(Stored data entries)
import Summits.Parity.GeneralizedHardyLittlewood.Theses.FordMaynardNoSieveConst0164
import Summits.Parity.GeneralizedHardyLittlewood.Theorems.FordMaynardNoSieveConst0164Assembly
import Summits.Parity.GeneralizedHardyLittlewood.Theorems.FordMaynardNoSieveConst0164NegWitness0164
import Summits.Parity.GeneralizedHardyLittlewood.Theorems.FordMaynardNoSieveConst0164PrimeFreeOfWitnessAtEta
import Summits.Parity.GeneralizedHardyLittlewood.Theorems.FordMaynardNoSieveConst0164NonposOfPrimeFree

/-!
# Route `FordMaynardNoSieveConst0164` — target item `NoSieveConst0164` (stmt-Parity-19101)

`NoSieveConst0164 := Literature.NumberTheory.Sieve.FordMaynard.NoLowerSieveConstAt (41 / 250)`: no `c > 0` is an
admissible lower-bound linear-sieve constant at `(γ, θ, ν) = (1/2, 0, 41/250)` in the Ford–Maynard framework
(arXiv:2407.14368, Theorem 2.7 (c) moved from the printed `0.1616` to `0.164`; rung F-P1 of Parity, D-0061 —
NOT the summit Statement, zero summit credit).

The route's deciding theorem `closes (hA : Assembly) (h1 : NegWitness0164) (h2 : PrimeFreeOfWitnessAtEta)
(h3 : NonposOfPrimeFree) : NoSieveConst0164` has all four binders landed as theorems:
`assembly_holds` (stmt-Parity-19105), `negWitness0164_proof` (stmt-Parity-19102, p828112 — the certified negative
Type-I* witness at `(η, γ) = (41/250, 1/2)`), `primeFreeOfWitnessAtEta_holds` (stmt-Parity-19103, Theorem 6.3 (b) at
`P = (γ, 0, η)`), `nonposOfPrimeFree_holds` (stmt-Parity-19104, `IsLowerSieveConst.nonpos_of_primeFreeAdmissible`).
This file is the one-line composition (candidate of record: critic decomp-parity-crit-1 g34, evidence #1 on
stmt-Parity-19101, sha16 b90455574889b85f).  Standard axioms only.
-/

namespace Summit.Parity.GeneralizedHardyLittlewood.Theses.FordMaynardNoSieveConst0164

/-- **The route target `NoSieveConst0164` (stmt-Parity-19101), by name**: `NoLowerSieveConstAt (41/250)` — every
admissible lower-bound linear-sieve constant `c` at `(γ, θ, ν) = (1/2, 0, 41/250)` satisfies `c ≤ 0`
(Ford–Maynard Theorem 2.7 (c) at `ν₀ = 0.164`), obtained by applying the route's deciding theorem `closes` to the
four landed closers. [cite: FordMaynard2024PrimeSieves, Theorem 2.7 (c) / §8–9] -/
theorem noSieveConst0164_proof :
    Summit.Parity.GeneralizedHardyLittlewood.Theses.FordMaynardNoSieveConst0164.NoSieveConst0164 :=
  closes assembly_holds negWitness0164_proof primeFreeOfWitnessAtEta_holds nonposOfPrimeFree_holds

end Summit.Parity.GeneralizedHardyLittlewood.Theses.FordMaynardNoSieveConst0164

# Action item
Each record above is to be given again without any change to its wording.

# Solution below
import Summits.Parity.GeneralizedHardyLittlewood.Theses.FordMaynardNoSieveConst0164
import Summits.Parity.GeneralizedHardyLittlewood.Theorems.FordMaynardNoSieveConst0164Assembly
import Summits.Parity.GeneralizedHardyLittlewood.Theorems.FordMaynardNoSieveConst0164NegWitness0164
import Summits.Parity.GeneralizedHardyLittlewood.Theorems.FordMaynardNoSieveConst0164PrimeFreeOfWitnessAtEta
import Summits.Parity.GeneralizedHardyLittlewood.Theorems.FordMaynardNoSieveConst0164NonposOfPrimeFree

/-!
# Route `FordMaynardNoSieveConst0164` — target item `NoSieveConst0164` (stmt-Parity-19101)

`NoSieveConst0164 := Literature.NumberTheory.Sieve.FordMaynard.NoLowerSieveConstAt (41 / 250)`: no `c > 0` is an
admissible lower-bound linear-sieve constant at `(γ, θ, ν) = (1/2, 0, 41/250)` in the Ford–Maynard framework
(arXiv:2407.14368, Theorem 2.7 (c) moved from the printed `0.1616` to `0.164`; rung F-P1 of Parity, D-0061 —
NOT the summit Statement, zero summit credit).

The route's deciding theorem `closes (hA : Assembly) (h1 : NegWitness0164) (h2 : PrimeFreeOfWitnessAtEta)
(h3 : NonposOfPrimeFree) : NoSieveConst0164` has all four binders landed as theorems:
`assembly_holds` (stmt-Parity-19105), `negWitness0164_proof` (stmt-Parity-19102, p828112 — the certified negative
Type-I* witness at `(η, γ) = (41/250, 1/2)`), `primeFreeOfWitnessAtEta_holds` (stmt-Parity-19103, Theorem 6.3 (b) at
`P = (γ, 0, η)`), `nonposOfPrimeFree_holds` (stmt-Parity-19104, `IsLowerSieveConst.nonpos_of_primeFreeAdmissible`).
This file is the one-line composition (candidate of record: critic decomp-parity-crit-1 g34, evidence #1 on
stmt-Parity-19101, sha16 b90455574889b85f).  Standard axioms only.
-/

namespace Summit.Parity.GeneralizedHardyLittlewood.Theses.FordMaynardNoSieveConst0164

/-- **The route target `NoSieveConst0164` (stmt-Parity-19101), by name**: `NoLowerSieveConstAt (41/250)` — every
admissible lower-bound linear-sieve constant `c` at `(γ, θ, ν) = (1/2, 0, 41/250)` satisfies `c ≤ 0`
(Ford–Maynard Theorem 2.7 (c) at `ν₀ = 0.164`), obtained by applying the route's deciding theorem `closes` to the
four landed closers. [cite: FordMaynard2024PrimeSieves, Theorem 2.7 (c) / §8–9] -/
theorem noSieveConst0164_proof :
    Summit.Parity.GeneralizedHardyLittlewood.Theses.FordMaynardNoSieveConst0164.NoSieveConst0164 :=
  closes assembly_holds negWitness0164_proof primeFreeOfWitnessAtEta_holds nonposOfPrimeFree_holds

end Summit.Parity.GeneralizedHardyLittlewood.Theses.FordMaynardNoSieveConst0164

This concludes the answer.